[Source records]
◆ ◆ ◆

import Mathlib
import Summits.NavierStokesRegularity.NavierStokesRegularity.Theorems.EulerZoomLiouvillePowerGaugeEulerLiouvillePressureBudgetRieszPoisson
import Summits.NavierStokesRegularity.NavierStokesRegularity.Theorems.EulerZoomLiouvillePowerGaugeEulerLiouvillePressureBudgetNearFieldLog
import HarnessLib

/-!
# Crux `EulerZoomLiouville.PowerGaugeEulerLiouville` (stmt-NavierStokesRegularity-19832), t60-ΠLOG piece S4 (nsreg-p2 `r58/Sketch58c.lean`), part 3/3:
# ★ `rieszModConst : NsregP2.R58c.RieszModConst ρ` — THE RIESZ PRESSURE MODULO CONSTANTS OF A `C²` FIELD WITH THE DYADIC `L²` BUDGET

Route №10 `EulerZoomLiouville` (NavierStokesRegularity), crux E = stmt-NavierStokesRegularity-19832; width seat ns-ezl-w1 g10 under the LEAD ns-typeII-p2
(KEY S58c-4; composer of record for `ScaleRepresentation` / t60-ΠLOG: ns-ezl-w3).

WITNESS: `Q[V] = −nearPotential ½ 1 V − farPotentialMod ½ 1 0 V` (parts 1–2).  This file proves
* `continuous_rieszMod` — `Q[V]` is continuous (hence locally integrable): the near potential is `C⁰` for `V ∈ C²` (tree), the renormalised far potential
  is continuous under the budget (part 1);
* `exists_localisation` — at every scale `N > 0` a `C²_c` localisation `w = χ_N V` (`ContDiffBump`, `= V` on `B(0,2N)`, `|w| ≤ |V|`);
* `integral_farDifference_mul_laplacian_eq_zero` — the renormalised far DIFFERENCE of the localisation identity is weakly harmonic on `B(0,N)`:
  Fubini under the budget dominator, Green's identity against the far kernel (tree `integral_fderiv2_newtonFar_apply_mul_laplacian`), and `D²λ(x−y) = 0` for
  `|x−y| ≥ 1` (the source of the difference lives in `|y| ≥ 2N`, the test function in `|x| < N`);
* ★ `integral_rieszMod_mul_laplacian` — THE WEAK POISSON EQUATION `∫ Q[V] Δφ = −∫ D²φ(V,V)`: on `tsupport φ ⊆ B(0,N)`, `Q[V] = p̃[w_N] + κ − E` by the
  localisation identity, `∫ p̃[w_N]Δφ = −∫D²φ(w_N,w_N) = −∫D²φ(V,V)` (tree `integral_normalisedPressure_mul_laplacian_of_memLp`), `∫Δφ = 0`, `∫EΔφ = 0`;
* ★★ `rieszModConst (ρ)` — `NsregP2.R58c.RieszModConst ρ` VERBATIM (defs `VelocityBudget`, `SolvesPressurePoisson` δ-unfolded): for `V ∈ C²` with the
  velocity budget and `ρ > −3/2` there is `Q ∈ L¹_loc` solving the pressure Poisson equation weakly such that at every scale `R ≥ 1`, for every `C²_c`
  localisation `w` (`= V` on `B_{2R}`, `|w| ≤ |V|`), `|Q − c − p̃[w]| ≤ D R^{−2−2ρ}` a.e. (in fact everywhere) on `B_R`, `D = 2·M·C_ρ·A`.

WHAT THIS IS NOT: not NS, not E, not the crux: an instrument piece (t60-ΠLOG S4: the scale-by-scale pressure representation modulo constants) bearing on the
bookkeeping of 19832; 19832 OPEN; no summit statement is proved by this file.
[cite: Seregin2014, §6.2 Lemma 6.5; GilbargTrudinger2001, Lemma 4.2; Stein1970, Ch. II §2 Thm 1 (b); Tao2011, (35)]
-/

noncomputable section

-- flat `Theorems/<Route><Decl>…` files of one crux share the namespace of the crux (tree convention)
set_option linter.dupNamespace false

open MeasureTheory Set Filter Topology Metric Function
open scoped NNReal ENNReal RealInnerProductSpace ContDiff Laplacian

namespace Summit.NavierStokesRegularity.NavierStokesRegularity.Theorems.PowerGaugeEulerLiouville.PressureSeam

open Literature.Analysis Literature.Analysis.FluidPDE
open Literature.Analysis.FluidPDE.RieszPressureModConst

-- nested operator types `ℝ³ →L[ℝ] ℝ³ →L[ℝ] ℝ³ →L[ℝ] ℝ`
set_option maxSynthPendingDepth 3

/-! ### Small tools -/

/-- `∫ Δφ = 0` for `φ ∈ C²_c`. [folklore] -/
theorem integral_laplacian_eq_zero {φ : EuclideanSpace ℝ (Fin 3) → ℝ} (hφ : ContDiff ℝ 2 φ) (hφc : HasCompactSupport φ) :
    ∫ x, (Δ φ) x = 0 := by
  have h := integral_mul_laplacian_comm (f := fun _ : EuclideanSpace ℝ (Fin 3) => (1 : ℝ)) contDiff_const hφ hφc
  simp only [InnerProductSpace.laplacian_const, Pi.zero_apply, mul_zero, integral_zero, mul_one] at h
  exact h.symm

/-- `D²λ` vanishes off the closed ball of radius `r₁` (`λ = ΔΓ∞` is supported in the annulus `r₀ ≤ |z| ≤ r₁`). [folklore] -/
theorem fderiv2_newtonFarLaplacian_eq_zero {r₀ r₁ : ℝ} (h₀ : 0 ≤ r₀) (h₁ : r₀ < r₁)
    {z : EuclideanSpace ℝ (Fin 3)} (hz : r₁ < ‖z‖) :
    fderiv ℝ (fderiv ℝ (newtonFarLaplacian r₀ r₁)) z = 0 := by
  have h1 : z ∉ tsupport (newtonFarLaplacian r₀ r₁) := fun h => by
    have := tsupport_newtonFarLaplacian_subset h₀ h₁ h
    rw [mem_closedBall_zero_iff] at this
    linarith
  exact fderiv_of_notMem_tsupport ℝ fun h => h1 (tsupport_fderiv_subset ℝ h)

◆ ◆ ◆

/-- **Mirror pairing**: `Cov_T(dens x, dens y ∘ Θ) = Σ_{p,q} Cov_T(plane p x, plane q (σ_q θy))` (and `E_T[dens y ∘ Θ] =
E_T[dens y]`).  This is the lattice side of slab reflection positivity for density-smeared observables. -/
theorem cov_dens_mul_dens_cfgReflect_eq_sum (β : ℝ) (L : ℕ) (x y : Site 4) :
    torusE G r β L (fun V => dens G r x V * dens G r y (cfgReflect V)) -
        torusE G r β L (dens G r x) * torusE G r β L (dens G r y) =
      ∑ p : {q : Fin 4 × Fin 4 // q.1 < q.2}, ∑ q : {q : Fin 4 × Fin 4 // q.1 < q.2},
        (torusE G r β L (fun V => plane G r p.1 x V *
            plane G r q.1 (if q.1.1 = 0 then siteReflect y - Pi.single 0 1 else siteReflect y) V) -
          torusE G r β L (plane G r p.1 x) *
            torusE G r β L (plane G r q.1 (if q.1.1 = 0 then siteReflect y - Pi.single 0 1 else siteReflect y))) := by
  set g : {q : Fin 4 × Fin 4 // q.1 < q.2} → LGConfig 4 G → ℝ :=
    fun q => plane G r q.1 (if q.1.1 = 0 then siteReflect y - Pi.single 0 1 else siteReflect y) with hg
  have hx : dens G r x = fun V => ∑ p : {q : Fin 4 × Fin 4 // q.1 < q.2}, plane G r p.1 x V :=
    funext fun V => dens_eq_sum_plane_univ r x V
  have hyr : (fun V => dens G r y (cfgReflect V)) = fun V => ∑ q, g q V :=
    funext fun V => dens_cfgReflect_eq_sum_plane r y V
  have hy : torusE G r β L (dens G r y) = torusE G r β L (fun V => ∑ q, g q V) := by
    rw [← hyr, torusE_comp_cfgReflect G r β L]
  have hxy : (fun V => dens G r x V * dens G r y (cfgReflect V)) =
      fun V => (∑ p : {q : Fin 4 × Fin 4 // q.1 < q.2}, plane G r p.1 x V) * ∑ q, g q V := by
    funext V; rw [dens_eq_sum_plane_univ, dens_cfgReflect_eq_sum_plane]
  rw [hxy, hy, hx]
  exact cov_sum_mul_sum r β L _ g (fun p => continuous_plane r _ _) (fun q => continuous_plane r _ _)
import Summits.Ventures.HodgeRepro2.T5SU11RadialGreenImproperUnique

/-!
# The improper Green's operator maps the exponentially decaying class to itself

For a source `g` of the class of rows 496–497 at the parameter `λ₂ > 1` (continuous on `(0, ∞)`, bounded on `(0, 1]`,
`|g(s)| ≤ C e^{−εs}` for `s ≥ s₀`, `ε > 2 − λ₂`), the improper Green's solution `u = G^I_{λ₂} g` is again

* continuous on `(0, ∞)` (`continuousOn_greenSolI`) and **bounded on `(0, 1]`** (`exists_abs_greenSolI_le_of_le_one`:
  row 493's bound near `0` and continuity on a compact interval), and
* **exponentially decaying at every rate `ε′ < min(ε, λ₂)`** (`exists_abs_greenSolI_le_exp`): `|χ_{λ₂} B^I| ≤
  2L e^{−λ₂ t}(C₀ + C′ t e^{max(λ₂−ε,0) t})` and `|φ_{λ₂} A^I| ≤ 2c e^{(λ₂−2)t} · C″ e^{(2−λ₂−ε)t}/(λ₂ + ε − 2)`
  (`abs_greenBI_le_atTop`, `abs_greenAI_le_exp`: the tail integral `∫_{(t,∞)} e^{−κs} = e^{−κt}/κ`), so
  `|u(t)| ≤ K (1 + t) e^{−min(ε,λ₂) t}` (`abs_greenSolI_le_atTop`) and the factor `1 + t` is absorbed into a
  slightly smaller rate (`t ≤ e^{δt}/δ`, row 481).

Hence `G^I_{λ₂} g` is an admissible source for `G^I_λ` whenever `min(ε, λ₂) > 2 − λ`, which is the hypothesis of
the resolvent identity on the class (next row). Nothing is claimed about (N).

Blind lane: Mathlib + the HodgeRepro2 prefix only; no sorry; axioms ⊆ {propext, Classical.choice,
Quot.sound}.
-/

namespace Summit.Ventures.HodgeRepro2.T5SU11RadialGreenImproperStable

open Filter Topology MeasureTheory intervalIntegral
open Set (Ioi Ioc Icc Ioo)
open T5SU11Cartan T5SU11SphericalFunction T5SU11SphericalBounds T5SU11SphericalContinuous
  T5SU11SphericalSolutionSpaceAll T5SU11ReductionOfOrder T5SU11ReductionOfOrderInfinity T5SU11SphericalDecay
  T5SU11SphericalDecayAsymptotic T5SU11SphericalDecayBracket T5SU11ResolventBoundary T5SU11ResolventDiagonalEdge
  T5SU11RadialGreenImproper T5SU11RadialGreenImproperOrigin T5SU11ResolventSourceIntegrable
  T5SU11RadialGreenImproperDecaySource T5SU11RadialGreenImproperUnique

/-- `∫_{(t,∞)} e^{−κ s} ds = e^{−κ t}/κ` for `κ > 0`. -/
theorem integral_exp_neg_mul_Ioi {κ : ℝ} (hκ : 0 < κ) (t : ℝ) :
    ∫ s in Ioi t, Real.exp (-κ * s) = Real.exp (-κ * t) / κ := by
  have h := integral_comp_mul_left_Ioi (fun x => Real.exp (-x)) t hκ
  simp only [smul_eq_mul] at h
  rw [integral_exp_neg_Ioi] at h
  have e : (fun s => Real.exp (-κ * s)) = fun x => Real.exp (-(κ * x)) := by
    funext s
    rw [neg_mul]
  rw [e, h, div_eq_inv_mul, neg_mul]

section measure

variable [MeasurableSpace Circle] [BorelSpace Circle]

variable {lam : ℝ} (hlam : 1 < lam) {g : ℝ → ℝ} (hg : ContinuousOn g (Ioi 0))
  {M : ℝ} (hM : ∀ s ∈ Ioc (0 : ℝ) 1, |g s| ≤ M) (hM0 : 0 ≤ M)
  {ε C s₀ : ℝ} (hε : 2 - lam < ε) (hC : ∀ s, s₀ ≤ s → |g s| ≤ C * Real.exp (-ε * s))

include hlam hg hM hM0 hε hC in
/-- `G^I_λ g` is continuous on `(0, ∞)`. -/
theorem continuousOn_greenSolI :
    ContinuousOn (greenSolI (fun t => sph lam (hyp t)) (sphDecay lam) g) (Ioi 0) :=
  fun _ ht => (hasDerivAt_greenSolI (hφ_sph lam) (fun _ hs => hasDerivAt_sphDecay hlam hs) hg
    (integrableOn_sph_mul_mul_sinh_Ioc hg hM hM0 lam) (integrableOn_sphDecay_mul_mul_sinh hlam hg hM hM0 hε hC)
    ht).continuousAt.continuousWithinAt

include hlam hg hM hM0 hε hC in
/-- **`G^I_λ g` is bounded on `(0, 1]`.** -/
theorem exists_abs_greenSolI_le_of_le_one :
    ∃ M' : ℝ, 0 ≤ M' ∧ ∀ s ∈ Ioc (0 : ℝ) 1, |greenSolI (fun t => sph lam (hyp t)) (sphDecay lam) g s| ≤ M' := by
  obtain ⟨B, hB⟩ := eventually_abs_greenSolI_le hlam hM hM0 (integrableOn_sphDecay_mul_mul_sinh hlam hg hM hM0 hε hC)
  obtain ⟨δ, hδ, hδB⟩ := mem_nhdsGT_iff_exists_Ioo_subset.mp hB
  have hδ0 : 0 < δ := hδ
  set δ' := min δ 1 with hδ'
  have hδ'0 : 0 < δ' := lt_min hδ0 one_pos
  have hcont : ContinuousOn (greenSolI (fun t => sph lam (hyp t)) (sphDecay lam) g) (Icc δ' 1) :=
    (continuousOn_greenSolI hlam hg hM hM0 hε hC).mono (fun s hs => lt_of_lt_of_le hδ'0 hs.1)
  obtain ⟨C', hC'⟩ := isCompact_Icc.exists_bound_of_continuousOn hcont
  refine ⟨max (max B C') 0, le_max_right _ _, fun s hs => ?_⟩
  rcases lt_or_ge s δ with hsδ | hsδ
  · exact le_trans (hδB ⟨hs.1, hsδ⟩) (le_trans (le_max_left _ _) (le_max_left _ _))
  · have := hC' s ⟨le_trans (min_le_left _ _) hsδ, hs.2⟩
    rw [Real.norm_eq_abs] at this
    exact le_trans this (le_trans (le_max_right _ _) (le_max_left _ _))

◆ ◆ ◆

Every line above from the line with "import Mathlib" to the line with "p̃[w_N]Δφ = −∫D²φ(w_N,w_N)", both included, must be reproduced exactly, and no other line may appear.

import Mathlib
import Summits.NavierStokesRegularity.NavierStokesRegularity.Theorems.EulerZoomLiouvillePowerGaugeEulerLiouvillePressureBudgetRieszPoisson
import Summits.NavierStokesRegularity.NavierStokesRegularity.Theorems.EulerZoomLiouvillePowerGaugeEulerLiouvillePressureBudgetNearFieldLog
import HarnessLib

/-!
# Crux `EulerZoomLiouville.PowerGaugeEulerLiouville` (stmt-NavierStokesRegularity-19832), t60-ΠLOG piece S4 (nsreg-p2 `r58/Sketch58c.lean`), part 3/3:
# ★ `rieszModConst : NsregP2.R58c.RieszModConst ρ` — THE RIESZ PRESSURE MODULO CONSTANTS OF A `C²` FIELD WITH THE DYADIC `L²` BUDGET

Route №10 `EulerZoomLiouville` (NavierStokesRegularity), crux E = stmt-NavierStokesRegularity-19832; width seat ns-ezl-w1 g10 under the LEAD ns-typeII-p2
(KEY S58c-4; composer of record for `ScaleRepresentation` / t60-ΠLOG: ns-ezl-w3).

WITNESS: `Q[V] = −nearPotential ½ 1 V − farPotentialMod ½ 1 0 V` (parts 1–2).  This file proves
* `continuous_rieszMod` — `Q[V]` is continuous (hence locally integrable): the near potential is `C⁰` for `V ∈ C²` (tree), the renormalised far potential
  is continuous under the budget (part 1);
* `exists_localisation` — at every scale `N > 0` a `C²_c` localisation `w = χ_N V` (`ContDiffBump`, `= V` on `B(0,2N)`, `|w| ≤ |V|`);
* `integral_farDifference_mul_laplacian_eq_zero` — the renormalised far DIFFERENCE of the localisation identity is weakly harmonic on `B(0,N)`:
  Fubini under the budget dominator, Green's identity against the far kernel (tree `integral_fderiv2_newtonFar_apply_mul_laplacian`), and `D²λ(x−y) = 0` for
  `|x−y| ≥ 1` (the source of the difference lives in `|y| ≥ 2N`, the test function in `|x| < N`);
* ★ `integral_rieszMod_mul_laplacian` — THE WEAK POISSON EQUATION `∫ Q[V] Δφ = −∫ D²φ(V,V)`: on `tsupport φ ⊆ B(0,N)`, `Q[V] = p̃[w_N] + κ − E` by the
  localisation identity, `∫ p̃[w_N]Δφ = −∫D²φ(w_N,w_N) = −∫D²φ(V,V)` (tree `integral_normalisedPressure_mul_laplacian_of_memLp`), `∫Δφ = 0`, `∫EΔφ = 0`;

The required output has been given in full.